Ukraine tweeted it was ‘now accepting cryptocurrency donations.’ In two days, $12 million worth of Bitcoin, Ethereum, and USDT poured in
During times of war, countries normally turn to taxes or bond sales to raise money for military campaigns. But Ukraine has bolstered its war chest with millions of dollars in cryptocurrency donations, crowdfunded in two days by strangers responding to a tweet from the country’s official Twitter, as Ukraine continues to defend against a Russian invasion.
On Saturday, the official Twitter account of Ukraine tweeted that the country was “now accepting cryptocurrency donations” as it urged people to “stand with Ukraine,” and provided links to two crypto wallets.
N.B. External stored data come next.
/-- **The running time of the program, in real terms**: `O(2^{(1-ε/8) n})` for sparsification exponent
`1/E ≤ ε/8`, OV exponent `2 - ε`, `0 < ε ≤ 1`. [folklore] -/
theorem Ttotal_real_le (hw : p.φ.IsWidthLE p.k) (hnd : p.φ.Nodup) {ε : ℝ} (hε : 0 < ε) (hε1 : ε ≤ 1)
    (hE : 8 / ε ≤ p.E) (hFs : (p.Fs.length : ℝ) ≤ (2 : ℝ) ^ ((p.E : ℝ)⁻¹ * p.n)) {ct : ℕ}
    (hT' : (p.T' : ℝ) ≤ ct * (2 : ℝ) ^ ((p.E : ℝ)⁻¹ * p.n) * ((p.Y : ℝ) + 1) ^ ct)
    {T : ℕ} {Cov : ℝ} (hCov : 0 ≤ Cov) (hT : (T : ℝ) ≤ Cov * (p.N : ℝ) ^ (2 - ε) + Cov)
    {C₁ : ℝ} (hC₁0 : 0 ≤ C₁) (hC₁ : ((p.n : ℝ) + 1) ^ ((p.k + 3) * (ct + 1)) ≤ C₁ * (2 : ℝ) ^ (ε / 8 * p.n)) :
    ((p.Ttotal p.k T : ℕ) : ℝ) ≤ p.Kreal ct Cov C₁ * (2 : ℝ) ^ ((1 - ε / 8) * p.n) + p.Kreal ct Cov C₁ := by
  have hTpre := p.Tpre_le hw hnd
  obtain ⟨hL, hY, -⟩ := kSAT_size_bounds hw hnd (icodes p.M)
  have hY₀ : p.Y + 1 ≤ (p.k + 5) * p.P := hY
  have hn0 : (0 : ℝ) ≤ p.n := Nat.cast_nonneg _
  have hE0 : (0 : ℝ) < p.E := lt_of_lt_of_le (by positivity) hE
  have hE8 : (p.E : ℝ)⁻¹ ≤ ε / 8 := by
    rw [inv_le_comm₀ hE0 (by positivity)]
    calc (ε / 8)⁻¹ = 8 / ε := by rw [inv_div]
      _ ≤ p.E := hE
  -- opaque abbreviations
  obtain ⟨Q, hQ⟩ : ∃ Q : ℕ, Q = (p.k + 3) * (ct + 1) := ⟨_, rfl⟩
  obtain ⟨Pq, hPq⟩ : ∃ Pq : ℝ, Pq = ((p.n : ℝ) + 1) ^ Q := ⟨_, rfl⟩
  obtain ⟨X, hX⟩ : ∃ X : ℝ, X = (2 : ℝ) ^ ((1 - ε / 4) * p.n) := ⟨_, rfl⟩
  rw [← hQ] at hC₁
  have hn1 : (1 : ℝ) ≤ (p.n : ℝ) + 1 := by linarith
  have hPq1 : 1 ≤ Pq := by rw [hPq]; exact one_le_pow₀ hn1
  have hX1 : 1 ≤ X := by rw [hX]; exact Real.one_le_rpow (by norm_num) (mul_nonneg (by linarith) hn0)
  have hX0 : 0 < X := by linarith
  have hPq0 : 0 < Pq := by linarith
  -- exponent comparisons
  have hexp1 : (p.E : ℝ)⁻¹ ≤ 1 - ε / 4 := by linarith
  have hexp2 : (p.E : ℝ)⁻¹ + 1 / 2 ≤ 1 - ε / 4 := by linarith
  have hexp3 : (2 - ε) * ((p.E : ℝ)⁻¹ + 1 / 2) ≤ 1 - ε / 4 := by
    have h1 : 0 ≤ ε * (p.E : ℝ)⁻¹ := mul_nonneg hε.le (inv_nonneg.2 hE0.le)
    have e : (2 - ε) * ((p.E : ℝ)⁻¹ + 1 / 2) = 2 * (p.E : ℝ)⁻¹ + 1 - ε * (p.E : ℝ)⁻¹ - ε / 2 := by ring
    rw [e]; linarith
  have mono : ∀ {a b : ℝ}, a ≤ b → (2 : ℝ) ^ (a * p.n) ≤ (2 : ℝ) ^ (b * p.n) := fun h =>
    Real.rpow_le_rpow_of_exponent_le (by norm_num) (mul_le_mul_of_nonneg_right h hn0)
  have h2E : (2 : ℝ) ^ ((p.E : ℝ)⁻¹ * p.n) ≤ X := by rw [hX]; exact mono hexp1
  -- the scale
  have hPr := p.P_real
  have hpowQ : ∀ {a : ℕ}, a ≤ Q → ((p.n : ℝ) + 1) ^ a ≤ Pq := fun h => by rw [hPq]; exact pow_le_pow_right₀ hn1 h
  have hkQ : p.k + 3 ≤ Q := by rw [hQ]; exact Nat.le_mul_of_pos_right _ (Nat.succ_pos _)
  have hctQ : (p.k + 3) * ct ≤ Q := by rw [hQ]; exact Nat.mul_le_mul_left _ (Nat.le_succ _)
  have h2Q : 2 ≤ Q := by
    rw [hQ]; exact le_trans (by norm_num : 2 ≤ 3 * 1) (Nat.mul_le_mul (by omega) (by omega))
  have hPle : ((p.P : ℕ) : ℝ) ≤ 2 ^ (p.k + 3) * Pq := by
    rw [hPr]; exact mul_le_mul_of_nonneg_left (hpowQ hkQ) (by positivity)
  have hPct : ((p.P : ℕ) : ℝ) ^ ct ≤ 2 ^ ((p.k + 3) * ct) * Pq := by
    rw [hPr, mul_pow, ← pow_mul, ← pow_mul]
    exact mul_le_mul_of_nonneg_left (hpowQ hctQ) (by positivity)
  -- `N`, `H`, `|Fs| H`
  have hNr := p.N_real_le hE0
  have hNX : (p.N : ℝ) ≤ 6 * X := by rw [hX]; exact hNr.trans (mul_le_mul_of_nonneg_left (mono hexp2) (by norm_num))
  have hHr := p.H_real_le
  have hFsH : (p.Fs.length : ℝ) * p.H ≤ 2 * X := by
    calc (p.Fs.length : ℝ) * p.H ≤ (2 : ℝ) ^ ((p.E : ℝ)⁻¹ * p.n) * (2 * (2 : ℝ) ^ ((1 / 2 : ℝ) * p.n)) :=
          mul_le_mul hFs hHr (Nat.cast_nonneg _) (by positivity)
      _ = 2 * (2 : ℝ) ^ (((p.E : ℝ)⁻¹ + 1 / 2) * p.n) := by rw [add_mul, Real.rpow_add (by norm_num)]; ring
      _ ≤ 2 * X := by rw [hX]; exact mul_le_mul_of_nonneg_left (mono hexp2) (by norm_num)
  have hNpow : (p.N : ℝ) ^ (2 - ε) ≤ 36 * X := by
    have hε2 : 0 ≤ 2 - ε := by linarith
    calc (p.N : ℝ) ^ (2 - ε) ≤ (6 * (2 : ℝ) ^ (((p.E : ℝ)⁻¹ + 1 / 2) * p.n)) ^ (2 - ε) :=
          Real.rpow_le_rpow (Nat.cast_nonneg _) hNr hε2
      _ = (6 : ℝ) ^ (2 - ε) * (2 : ℝ) ^ ((2 - ε) * ((p.E : ℝ)⁻¹ + 1 / 2) * p.n) := by
          rw [Real.mul_rpow (by norm_num) (by positivity), ← Real.rpow_mul (by norm_num)]; ring_nf
      _ ≤ 36 * X := by
          rw [hX]
          refine mul_le_mul ?_ (mono hexp3) (by positivity) (by norm_num)
          calc (6 : ℝ) ^ (2 - ε) ≤ (6 : ℝ) ^ (2 : ℝ) := Real.rpow_le_rpow_of_exponent_le (by norm_num) (by linarith)
            _ = 36 := by norm_num
  -- the nat bound, cast
  obtain ⟨sc, hsc⟩ : ∃ sc : ℝ, sc = (((TM2Emu.enc p.M.tm).stepCost p.M.tm.m : ℕ) : ℝ) + 2 := ⟨_, rfl⟩
  have hsc0 : 0 ≤ sc := by rw [hsc]; positivity
  obtain ⟨KF, hKF⟩ : ∃ KF : ℝ, KF = ((p.Cs : ℝ) + 1) * (44 * (p.k : ℝ) + 65) := ⟨_, rfl⟩
  have hKF0 : 0 ≤ KF := by rw [hKF]; positivity
  have hcs : ((cstep : ℕ) : ℝ) = 38 := by norm_num [cstep]
  have hcast : ((p.Ttotal p.k T : ℕ) : ℝ) ≤ (p.Kpoly : ℝ) * p.P + p.T' * sc +
      p.N * ((17 * p.E + 37) * ((p.n : ℝ) + 1)) + p.Fs.length * (KF * ((p.n : ℝ) + 1) ^ 2 * p.H) + 38 * T + 4 := by
    have h := (Nat.cast_le (α := ℝ)).2 hTpre
    have e : ((p.Ttotal p.k T : ℕ) : ℝ) = (p.Tpre p.k : ℝ) + 38 * T + 4 := by
      unfold Ttotal; push_cast; rw [hcs]
    rw [e, hsc, hKF]
    push_cast at h ⊢
    linarith
  -- the four build terms and the run
  have t1 : (p.Kpoly : ℝ) * p.P ≤ (p.Kpoly : ℝ) * 2 ^ (p.k + 3) * (Pq * X) := by
    calc (p.Kpoly : ℝ) * p.P ≤ p.Kpoly * (2 ^ (p.k + 3) * Pq) := mul_le_mul_of_nonneg_left hPle (Nat.cast_nonneg _)
      _ = (p.Kpoly : ℝ) * 2 ^ (p.k + 3) * (Pq * 1) := by ring
      _ ≤ (p.Kpoly : ℝ) * 2 ^ (p.k + 3) * (Pq * X) := by gcongr
  have t2 : (p.T' : ℝ) * sc ≤ sc * ct * ((p.k : ℝ) + 5) ^ ct * 2 ^ ((p.k + 3) * ct) * (Pq * X) := by
    have hY1 : (p.Y : ℝ) + 1 ≤ ((p.k : ℝ) + 5) * p.P := by
      have : ((p.Y + 1 : ℕ) : ℝ) ≤ (((p.k + 5) * p.P : ℕ) : ℝ) := by exact_mod_cast hY₀
      push_cast at this; linarith
    calc (p.T' : ℝ) * sc ≤ (ct * (2 : ℝ) ^ ((p.E : ℝ)⁻¹ * p.n) * ((p.Y : ℝ) + 1) ^ ct) * sc :=
          mul_le_mul_of_nonneg_right hT' hsc0
      _ ≤ (ct * X * (((p.k : ℝ) + 5) * p.P) ^ ct) * sc := by gcongr
      _ = sc * ct * ((p.k : ℝ) + 5) ^ ct * ((p.P : ℝ) ^ ct) * X := by rw [mul_pow]; ring
      _ ≤ sc * ct * ((p.k : ℝ) + 5) ^ ct * (2 ^ ((p.k + 3) * ct) * Pq) * X := by gcongr
      _ = sc * ct * ((p.k : ℝ) + 5) ^ ct * 2 ^ ((p.k + 3) * ct) * (Pq * X) := by ring
  have t3 : (p.N : ℝ) * ((17 * p.E + 37) * ((p.n : ℝ) + 1)) ≤ 6 * (17 * (p.E : ℝ) + 37) * (Pq * X) := by
    have hn1Q : ((p.n : ℝ) + 1) ≤ Pq := by
      calc ((p.n : ℝ) + 1) = ((p.n : ℝ) + 1) ^ 1 := (pow_one _).symm
        _ ≤ Pq := hpowQ (by omega)
    calc (p.N : ℝ) * ((17 * p.E + 37) * ((p.n : ℝ) + 1)) ≤ (6 * X) * ((17 * p.E + 37) * Pq) := by gcongr
      _ = 6 * (17 * (p.E : ℝ) + 37) * (Pq * X) := by ring
  have t4 : (p.Fs.length : ℝ) * (KF * ((p.n : ℝ) + 1) ^ 2 * p.H) ≤ 2 * KF * (Pq * X) := by
    have hn2Q : ((p.n : ℝ) + 1) ^ 2 ≤ Pq := hpowQ h2Q
    calc (p.Fs.length : ℝ) * (KF * ((p.n : ℝ) + 1) ^ 2 * p.H)
          = KF * ((p.n : ℝ) + 1) ^ 2 * ((p.Fs.length : ℝ) * p.H) := by ring
      _ ≤ KF * Pq * (2 * X) := by gcongr
      _ = 2 * KF * (Pq * X) := by ring
  have t5 : 38 * (T : ℝ) ≤ 1368 * Cov * (Pq * X) + 38 * Cov := by
    calc 38 * (T : ℝ) ≤ 38 * (Cov * (p.N : ℝ) ^ (2 - ε) + Cov) := by gcongr
      _ ≤ 38 * (Cov * (36 * X) + Cov) := by gcongr
      _ = 1368 * Cov * (1 * X) + 38 * Cov := by ring
      _ ≤ 1368 * Cov * (Pq * X) + 38 * Cov := by gcongr
  -- `Pq · X ≤ C₁ 2^{(1-ε/8)n}`
  have hPX : Pq * X ≤ C₁ * (2 : ℝ) ^ ((1 - ε / 8) * p.n) := by
    rw [hPq, hX]
    calc ((p.n : ℝ) + 1) ^ Q * (2 : ℝ) ^ ((1 - ε / 4) * p.n)
          ≤ (C₁ * (2 : ℝ) ^ (ε / 8 * p.n)) * (2 : ℝ) ^ ((1 - ε / 4) * p.n) :=
          mul_le_mul_of_nonneg_right hC₁ (by positivity)
      _ = C₁ * ((2 : ℝ) ^ (ε / 8 * p.n) * (2 : ℝ) ^ ((1 - ε / 4) * p.n)) := by ring
      _ = C₁ * (2 : ℝ) ^ ((1 - ε / 8) * p.n) := by rw [← Real.rpow_add (by norm_num)]; ring_nf
  -- assemble
  obtain ⟨K0, hK0def⟩ : ∃ K0 : ℝ, K0 = (p.Kpoly : ℝ) * 2 ^ (p.k + 3) + sc * ct * ((p.k : ℝ) + 5) ^ ct * 2 ^ ((p.k + 3) * ct) +
      6 * (17 * (p.E : ℝ) + 37) + 2 * KF + 1368 * Cov := ⟨_, rfl⟩
  have hK0 : 0 ≤ K0 := by rw [hK0def]; positivity
  have hKr : p.Kreal ct Cov C₁ = K0 * C₁ + 38 * Cov + 4 := by
    rw [hK0def, hsc, hKF]; unfold Kreal KrealK Kpoly Ay; push_cast; ring
  have hsum : ((p.Ttotal p.k T : ℕ) : ℝ) ≤ K0 * (Pq * X) + 38 * Cov + 4 := by
    have := add_le_add (add_le_add (add_le_add (add_le_add t1 t2) t3) t4) t5
    calc ((p.Ttotal p.k T : ℕ) : ℝ) ≤ _ := hcast
      _ ≤ _ := add_le_add this le_rfl
      _ = K0 * (Pq * X) + 38 * Cov + 4 := by rw [hK0def]; ring
  have hpow0 : 0 ≤ (2 : ℝ) ^ ((1 - ε / 8) * p.n) := by positivity
  have hfin : K0 * (Pq * X) ≤ K0 * C₁ * (2 : ℝ) ^ ((1 - ε / 8) * p.n) := by
    rw [mul_assoc]; exact mul_le_mul_of_nonneg_left hPX hK0
  have hKC : 0 ≤ K0 * C₁ := mul_nonneg hK0 hC₁0
  have h1 : K0 * C₁ * (2 : ℝ) ^ ((1 - ε / 8) * p.n) ≤ (K0 * C₁ + 38 * Cov + 4) * (2 : ℝ) ^ ((1 - ε / 8) * p.n) :=
    mul_le_mul_of_nonneg_right (by linarith) hpow0
  rw [hKr]
  linarith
According to the tweet, Ukraine is accepting donations in Bitcoin, Ether, and USDT—the last one a so-called stablecoin pegged to the U.S. dollar.
By Sunday, Ukraine’s two official crypto wallets had accrued over $12 million worth of donations, according to analytics firm Elliptic, with one of the single largest donations worth $1.86 million. That generous contribution was donated by a group that had raised money through an auction of non-fungible tokens (NFTs). The auction, which took place weeks before Russia invaded Ukraine, was originally a fundraiser for covering the legal fees of WikiLeaks founder Julian Assange.
Some observers—including Ethereum founder Vitalik Buterin—were initially skeptical of the Ukraine tweet soliciting donations, suggesting that malicious hackers might have hijacked Ukraine’s Twitter account. But others, including a former U.S. diplomat, have since confirmed the veracity of the tweet.
It perhaps isn’t surprising that Ukraine would welcome donations in cryptocurrency. The government formally legalized cryptocurrency only days before Russia invaded, and the Eastern European country conducts more daily cross-border transactions in crypto than it does in its own fiat currency, the hryvnia.
The government isn’t the only body in Ukraine raising funds through crypto crowdfunding. Nongovernment organizations (NGOs) and charities have appealed to crypto holders for donations too.
Come Back Alive, a Ukrainian NGO raising funds for the Ukrainian military, turned to crowdfunding crypto donations last week after the subscription payment service Patreon suspended the group’s account.
Patreon says the NGO, which had raised $400,000 through the platform, violated its terms of service, which prohibit fundraising for military support. According to Elliptic, the group has now raised “several million dollars” in crypto donations.
Elliptic says the Ukraine government and NGOs providing support to the Ukrainian military have collectively raised $18.9 million in cryptocurrency since the Russian invasion began on Feb. 24.